Internship M2 in Engineering (H-F)
- On-site
- Villeurbanne, Auvergne-Rhône-Alpes, France
- Research
Work information
· Duration: 6 months
· Work location: CESI Lyon
· Application deadline: open till filled.
Job description
Title : Bike sharing system rebalancing by reinforcement learning algorithms
Keywords: bike sharing system, bike repositionning, reinforcement learning
Description
This internship project focuses on a specific component of a broader initiative to improve the dynamic rebalancing of bike-sharing systems [1,2,3]. The problem is addressed in two stages. Based on data at the station and travel needs at a given moment t, the number of bicycles available and needed will be predicted at time t+1. Points of origin and destination can be grouped together to improve the performance of spatio-temporal calculations of flow gradients from the micro scale at the station to the city scale [3,4].
This approach will thus make it possible to predict more quickly the number of bicycles used on the network and at stations in order to obtain a quasi-dynamic description of the system [6,7]. In a second stage, using these new estimated input data, real-time rebalancing is deployed. A reinforcement learning algorithm is then used and trained to propose and refine the dynamic redistribution strategy for bicycles [8,9]. The advantage of this approach lies in its ability to adapt to contextual disturbances and to resolve issues on a large scale. However, this performance comes at a cost and is detrimental to ensuring the most optimised solution is achieved.
This internship will focus on the first stage of the project, which concerns the prediction and modeling of bicycle availability and demand dynamics. The objective will be to design and evaluate predictive models capable of capturing both spatial and temporal dependencies in the bikeshare system. The intern will explore and compare different machine learning approaches, such as time series forecasting, graph neural networks, or spatio-temporal convolutional architectures, to estimate short-term variations in bicycle flows at the station and network levels by using clustering, for example [10].
The performance of the models will be evaluated against real operational data, and the results will serve as input for the reinforcement learning framework used in the second phase of the project .
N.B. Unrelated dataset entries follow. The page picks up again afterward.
import Summits.BirchSwinnertonDyer.BirchSwinnertonDyer.Theorems.ManinLocalTwoThreeShimuraTwoCharOfPeriods
import Summits.BirchSwinnertonDyer.BirchSwinnertonDyer.Theorems.ManinLocalTwoThreeShimuraQuotientFourP
import Summits.BirchSwinnertonDyer.Rank1Residual.ManinAdditive.ShimuraKernel
import HarnessLib

/-!
# At `4 ∣ N`: no index `4` ⟹ the Shimura quotient has at most TWO classes ⟹ the period class of the optimal curve is a
# KRONECKER SYMBOL `(q | d_γ)` — so E-an-152b `ShimuraIndexNeFourAtFour` ⟹ «every optimal Shimura class at `4 ∣ N` is Kronecker»
Summit `BirchSwinnertonDyer`, route `ManinLocalTwoThree` (cell bsd-f2-manin), deciding crux C2 `ManinOddAtFour` (stmt-BirchSwinnertonDyer-22967);
lead p1 gen 15.  Sequel to `…ShimuraTwoCharOfPeriods` (two classes ⟹ a representing Dirichlet character ⟹ `IsShimuraTwoChar` ⟹ Kronecker,
E-an-158 by name).  Here the missing lattice algebra for a LATTICE-OPTIMAL `X₀(N)`-datum (`Λ₀(f) = c₀⁻¹(ℤω₁ + ℤω₂)` has rank `2`):
* `exists_two_mul_add_rep_of_mem_periodLattice` — every period is `2w + (m₀ω₁ + n₀ω₂)/c₀` with `w ∈ Λ₀(f)`, `m₀, n₀ ∈ {0,1}`;
* **`exists_two_classes_of_not_index_four`** — if `2Λ₀ ⊆ Λ₁` and `Λ₁ ≠ 2Λ₀` then for one `x₀ ∈ Λ₀`: every period is `≡ 0` or `≡ x₀
  (mod Λ₁)` (the three kinds of subgroups of `Λ₀/2Λ₀ ≅ (ℤ/2)²`: all of it, a line, or `0` = index `4`);
* **`exists_jacobiSym_represents_of_not_index_four`** — hence (`4 ∣ N`, lattice-optimal datum, `Λ₁(f) ≠ 2Λ₀(f)`): for one admissible squarefree
  `q ∣ N`, `{∞, γ∞}_f ∈ Λ₁(f) ⟺ (q | d_γ) = +1` for all `γ ∈ Γ₀(N)`;
* **`exists_jacobiSym_represents_of_shimuraIndexNeFour`** — E-an-152b `ShimuraKernel.ShimuraIndexNeFourAtFour` ⟹ the same for EVERY
  lattice-optimal `X₀(N)`-datum at `4 ∣ N` (and unconditionally at the levels where E-an-152b is a theorem: `…ShimuraQuotientLevelInstances`).
HONEST FRAMING: structure theorems; nothing here decides which `q` or whether the class is trivial; C2, Manin's conjecture and BSD are NOT proved.
No definitions, no sorry.
[cite: LingOesterle1991, §1, Thm. 1 and Thm. 6] [cite: Stevens1989, §2]
-/

set_option autoImplicit false
-- the summit-side namespace `Summit.BirchSwinnertonDyer.BirchSwinnertonDyer.…` is the tree's (summit = sub-problem)
set_option linter.dupNamespace false

noncomputable section

open scoped MatrixGroups ModularForm NumberTheorySymbols

open CongruenceSubgroup WeierstrassCurve Literature.NumberTheory.EllipticCurves
  Literature.NumberTheory.EllipticCurves.ModularForms
  Summit.BirchSwinnertonDyer.Rank1Residual.ManinAdditive
  Summit.BirchSwinnertonDyer.Rank1Residual.ManinAdditive.ShimuraKernel

namespace Summit.BirchSwinnertonDyer.BirchSwinnertonDyer.Theorems.ManinLocalTwoThree

variable {N : ℕ} [NeZero N] {W₀ : WeierstrassCurve ℚ}

/-- **Parity decomposition of a period.**  For a lattice-optimal `X₀(N)`-datum every `z ∈ Λ₀(f)` is `2w + (m₀ω₁ + n₀ω₂)/c₀` with
`w ∈ Λ₀(f)` and `m₀, n₀ ∈ {0, 1}` (`c₀z = mω₁ + nω₂`, split `m, n` by parity). [cite: Stevens1989, §2] -/
theorem exists_two_mul_add_rep_of_mem_periodLattice (D₀ : ModularParametrizationData W₀ N)
    (h₀ : ∀ z ∈ D₀.L.lattice, ∃ w ∈ periodLattice D₀.f, z = D₀.c * w) {z : ℂ} (hz : z ∈ periodLattice D₀.f) :
    ∃ (m₀ n₀ : ℤ) (w : ℂ), (m₀ = 0 ∨ m₀ = 1) ∧ (n₀ = 0 ∨ n₀ = 1) ∧ w ∈ periodLattice D₀.f ∧
      z = 2 * w + ((m₀ : ℂ) * (D₀.L.ω₁ / D₀.c) + (n₀ : ℂ) * (D₀.L.ω₂ / D₀.c)) := by
  have hc₀ : (D₀.c : ℂ) ≠ 0 := by exact_mod_cast D₀.maninConstant_ne_zero_holds
  obtain ⟨m, n, hmn⟩ := PeriodPair.mem_lattice.mp (D₀.smul_periodLattice_le z hz)
  have e₁ : D₀.L.ω₁ / (D₀.c : ℂ) ∈ periodLattice D₀.f :=
    div_maninConstant_mem_periodLattice_of_optimal D₀ h₀ D₀.L.ω₁_mem_lattice
  have e₂ : D₀.L.ω₂ / (D₀.c : ℂ) ∈ periodLattice D₀.f :=
    div_maninConstant_mem_periodLattice_of_optimal D₀ h₀ D₀.L.ω₂_mem_lattice
  refine ⟨m % 2, n % 2, (m / 2 : ℤ) * (D₀.L.ω₁ / D₀.c) + (n / 2 : ℤ) * (D₀.L.ω₂ / D₀.c),
    by omega, by omega, ?_, ?_⟩
  · refine add_mem ?_ ?_
    · rw [← zsmul_eq_mul]; exact (periodLattice D₀.f).zsmul_mem e₁ _
    · rw [← zsmul_eq_mul]; exact (periodLattice D₀.f).zsmul_mem e₂ _
  · have hm : (m : ℂ) = 2 * ((m / 2 : ℤ) : ℂ) + ((m % 2 : ℤ) : ℂ) := by
      exact_mod_cast (by omega : (m : ℤ) = 2 * (m / 2) + m % 2)
    have hn : (n : ℂ) = 2 * ((n / 2 : ℤ) : ℂ) + ((n % 2 : ℤ) : ℂ) := by
      exact_mod_cast (by omega : (n : ℤ) = 2 * (n / 2) + n % 2)
    have hz' : z = ((m : ℂ) * D₀.L.ω₁ + (n : ℂ) * D₀.L.ω₂) / D₀.c := by
      rw [hmn]; field_simp
    rw [hz', hm, hn]
    field_simp
    ring

/-- **No index `4` ⟹ at most two classes.**  For a lattice-optimal `X₀(N)`-datum with `2Λ₀(f) ⊆ Λ₁(f)` (e.g. `4 ∣ N`) and
`Λ₁(f) ≠ 2Λ₀(f)`, there is `x₀ ∈ Λ₀(f)` with every period `≡ 0` or `≡ x₀ (mod Λ₁(f))`.  (Test the three half-classes
`ω₁/c₀, ω₂/c₀, (ω₁+ω₂)/c₀`: two in `Λ₁` ⟹ all, `Λ₁ = Λ₀`; exactly one ⟹ a line; none ⟹ `Λ₁ = 2Λ₀`, excluded.)
[cite: LingOesterle1991, Thm. 6] [cite: Stevens1989, §2] -/
theorem exists_two_classes_of_not_index_four (D₀ : ModularParametrizationData W₀ N)
    (h₀ : ∀ z ∈ D₀.L.lattice, ∃ w ∈ periodLattice D₀.f, z = D₀.c * w)
    (h2 : ∀ z ∈ periodLattice D₀.f, (2 : ℂ) * z ∈ periodLatticeGamma1 D₀.f)
    (hne4 : ¬ (∀ z : ℂ, z ∈ periodLatticeGamma1 D₀.f ↔ ∃ w ∈ periodLattice D₀.f, z = 2 * w)) :
    ∃ x₀ ∈ periodLattice D₀.f, ∀ z ∈ periodLattice D₀.f,
      z ∈ periodLatticeGamma1 D₀.f ∨ z - x₀ ∈ periodLatticeGamma1 D₀.f := by
  set Λ₁ := periodLatticeGamma1 D₀.f with hΛ₁
  set e₁ := D₀.L.ω₁ / (D₀.c : ℂ) with he₁
  set e₂ := D₀.L.ω₂ / (D₀.c : ℂ) with he₂
  have he₁Λ : e₁ ∈ periodLattice D₀.f := div_maninConstant_mem_periodLattice_of_optimal D₀ h₀ D₀.L.ω₁_mem_lattice
  have he₂Λ : e₂ ∈ periodLattice D₀.f := div_maninConstant_mem_periodLattice_of_optimal D₀ h₀ D₀.L.ω₂_mem_lattice
  have hΛ₁le : Λ₁ ≤ periodLattice D₀.f := periodLatticeGamma1_le_periodLattice D₀.f
  -- the representative of `z` modulo `2Λ₀`
  have hrep : ∀ z ∈ periodLattice D₀.f, ∃ r : ℂ, (r = 0 ∨ r = e₁ ∨ r = e₂ ∨ r = e₁ + e₂) ∧
      (z - r ∈ Λ₁) ∧ (∃ w ∈ periodLattice D₀.f, z - r = 2 * w) := by
    intro z hz
    obtain ⟨m₀, n₀, w, hm₀, hn₀, hw, hzw⟩ := exists_two_mul_add_rep_of_mem_periodLattice D₀ h₀ hz
    refine ⟨(m₀ : ℂ) * e₁ + (n₀ : ℂ) * e₂, ?_, ?_, ⟨w, hw, by rw [hzw]; ring⟩⟩
    · rcases hm₀ with rfl | rfl <;> rcases hn₀ with rfl | rfl <;> simp
    · have e : z - ((m₀ : ℂ) * e₁ + (n₀ : ℂ) * e₂) = 2 * w := by rw [hzw]; ring
      rw [e]; exact h2 w hw
  -- membership transfer along `z - r ∈ Λ₁`
  have iff_of_sub : ∀ {z r x : ℂ}, z - r ∈ Λ₁ → (z - x ∈ Λ₁ ↔ r - x ∈ Λ₁) := by
    intro z r x h
    constructor
    · intro h'; have := sub_mem h' h; convert this using 1; ring
    · intro h'; have := add_mem h h'; convert this using 1; ring
  by_cases b1 : e₁ ∈ Λ₁ <;> by_cases b2 : e₂ ∈ Λ₁
  · -- both in: `Λ₁ = Λ₀`
    refine ⟨0, zero_mem _, fun z hz ↦ Or.inl ?_⟩
    obtain ⟨r, hr, hzr, -⟩ := hrep z hz
    have hrΛ : r ∈ Λ₁ := by
      rcases hr with rfl | rfl | rfl | rfl
      · exact zero_mem _
      · exact b1
      · exact b2
      · exact add_mem b1 b2
    simpa using add_mem hzr hrΛ
  · -- `e₁ ∈ Λ₁`, `e₂ ∉ Λ₁`: classes `{0, e₁}` and `{e₂, e₁ + e₂}`, `x₀ = e₂`
    refine ⟨e₂, he₂Λ, fun z hz ↦ ?_⟩
    obtain ⟨r, hr, hzr, -⟩ := hrep z hz
    rcases hr with rfl | rfl | rfl | rfl
    · left; simpa using hzr
    · left; simpa using add_mem hzr b1
    · right; exact (iff_of_sub hzr).mpr (by simp)
    · right; exact (iff_of_sub hzr).mpr (by simpa using b1)
  · -- `e₂ ∈ Λ₁`, `e₁ ∉ Λ₁`: `x₀ = e₁`
    refine ⟨e₁, he₁Λ, fun z hz ↦ ?_⟩
    obtain ⟨r, hr, hzr, -⟩ := hrep z hz
    rcases hr with rfl | rfl | rfl | rfl
    · left; simpa using hzr
    · right; exact (iff_of_sub hzr).mpr (by simp)
    · left; simpa using add_mem hzr b2
    · right; exact (iff_of_sub hzr).mpr (by simpa using b2)
  · by_cases b3 : e₁ + e₂ ∈ Λ₁
    · -- `e₁ + e₂ ∈ Λ₁` only: classes `{0, e₁+e₂}` and `{e₁, e₂}`, `x₀ = e₁`
      refine ⟨e₁, he₁Λ, fun z hz ↦ ?_⟩
      obtain ⟨r, hr, hzr, -⟩ := hrep z hz
      rcases hr with rfl | rfl | rfl | rfl
      · left; simpa using hzr
      · right; exact (iff_of_sub hzr).mpr (by simp)
      · right
        refine (iff_of_sub hzr).mpr ?_
        have : e₂ - e₁ = (e₁ + e₂) - 2 * e₁ := by ring
        rw [this]; exact sub_mem b3 (h2 e₁ he₁Λ)
      · left; simpa using add_mem hzr b3
    · -- none: `Λ₁ = 2Λ₀`, excluded
      exfalso
      apply hne4
      intro z
      constructor
      · intro hz1
        obtain ⟨r, hr, hzr, w, hw, hzw⟩ := hrep z (hΛ₁le hz1)
        have hrΛ : r ∈ Λ₁ := by simpa using sub_mem hz1 hzr
        rcases hr with rfl | rfl | rfl | rfl
        · exact ⟨w, hw, by simpa using hzw⟩
        · exact absurd hrΛ b1
        · exact absurd hrΛ b2
        · exact absurd hrΛ b3
      · rintro ⟨w, hw, rfl⟩
        exact h2 w hw

/-- **No index `4` ⟹ the period class is a Kronecker symbol** (`4 ∣ N`, lattice-optimal `X₀(N)`-datum with `Λ₁(f) ≠ 2Λ₀(f)`): for one
admissible squarefree `q ∣ N` (odd unless `32 ∣ N`, `≡ 1 (mod 4)` unless `8 ∣ N`), `{∞, γ∞}_f ∈ Λ₁(f) ⟺ (q | d_γ) = +1` for every `γ ∈ Γ₀(N)`.
[cite: LingOesterle1991, §1, Thm. 1 and Thm. 6] [cite: Stevens1989, §2] -/
theorem exists_jacobiSym_represents_of_not_index_four (D₀ : ModularParametrizationData W₀ N)
    (h₀ : ∀ z ∈ D₀.L.lattice, ∃ w ∈ periodLattice D₀.f, z = D₀.c * w) (h4 : 2 ^ 2 ∣ N)
    (hne4 : ¬ (∀ z : ℂ, z ∈ periodLatticeGamma1 D₀.f ↔ ∃ w ∈ periodLattice D₀.f, z = 2 * w)) :
    ∃ q : ℕ, Squarefree q ∧ q ∣ N ∧ (¬ 32 ∣ N → Odd q) ∧ (¬ 8 ∣ N → q % 4 = 1) ∧
      ∀ γ : Gamma0 N, cuspSymbol D₀.f γ ∈ periodLatticeGamma1 D₀.f ↔
        J(q | (((γ : SL(2, ℤ)) 1 1 : ℤ)).natAbs) = 1 := by
  have h2 : ∀ z ∈ periodLattice D₀.f, (2 : ℂ) * z ∈ periodLatticeGamma1 D₀.f := fun z hz ↦ by
    have h := pMulLatticeLeGamma1OfTracelessPrime_holds N D₀.f D₀.isNewformOf.1 2 Nat.prime_two
      ((dvd_pow_self 2 two_ne_zero).trans h4) (D₀.isNewformOf.1.cuspCoeff_eq_zero_of_sq_dvd Nat.prime_two h4) z hz
    exact_mod_cast h
  obtain ⟨x₀, hx₀, htwo⟩ := exists_two_classes_of_not_index_four D₀ h₀ h2 hne4
  exact exists_jacobiSym_represents_of_two_classes D₀.f (by simpa using h4) (h2 x₀ hx₀) htwo

/-- **E-an-152b ⟹ every optimal Shimura class at `4 ∣ N` is a Kronecker symbol**: under `ShimuraKernel.ShimuraIndexNeFourAtFour`, for
every globally minimal `W₀` and every lattice-optimal `X₀(N)`-datum with `4 ∣ N` there is an admissible squarefree `q ∣ N` with
`{∞, γ∞}_f ∈ Λ₁(f) ⟺ (q | d_γ) = +1`.  CONDITIONAL on E-an-152b (OPEN in general; a theorem at the levels of
`…ShimuraQuotientLevelInstances`). [cite: LingOesterle1991, §1, Thm. 1 and Thm. 6] -/
theorem exists_jacobiSym_represents_of_shimuraIndexNeFour (h152b : ShimuraIndexNeFourAtFour)
    {W₀ : WeierstrassCurve ℚ} [W₀.IsElliptic] [W₀.IsGloballyMinimal] (D₀ : ModularParametrizationData W₀ N)
    (h₀ : ∀ z ∈ D₀.L.lattice, ∃ w ∈ periodLattice D₀.f, z = D₀.c * w) (h4 : 2 ^ 2 ∣ N) :
    ∃ q : ℕ, Squarefree q ∧ q ∣ N ∧ (¬ 32 ∣ N → Odd q) ∧ (¬ 8 ∣ N → q % 4 = 1) ∧
      ∀ γ : Gamma0 N, cuspSymbol D₀.f γ ∈ periodLatticeGamma1 D₀.f ↔
        J(q | (((γ : SL(2, ℤ)) 1 1 : ℤ)).natAbs) = 1 :=
  exists_jacobiSym_represents_of_not_index_four D₀ h₀ h4 (h152b W₀ D₀ h₀ h4)

end Summit.BirchSwinnertonDyer.BirchSwinnertonDyer.Theorems.ManinLocalTwoThree

end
Depending on the progress and interests of the intern, additional exploration may include studying the integration of uncertainty quantification in predictions or the use of online learning methods to adapt models in real time as new data become available.
The internship will provide the opportunity to gain hands-on experience in data science, spatio-temporal modeling, and urban mobility systems, while contributing to an innovative research topic with potential real-world applications.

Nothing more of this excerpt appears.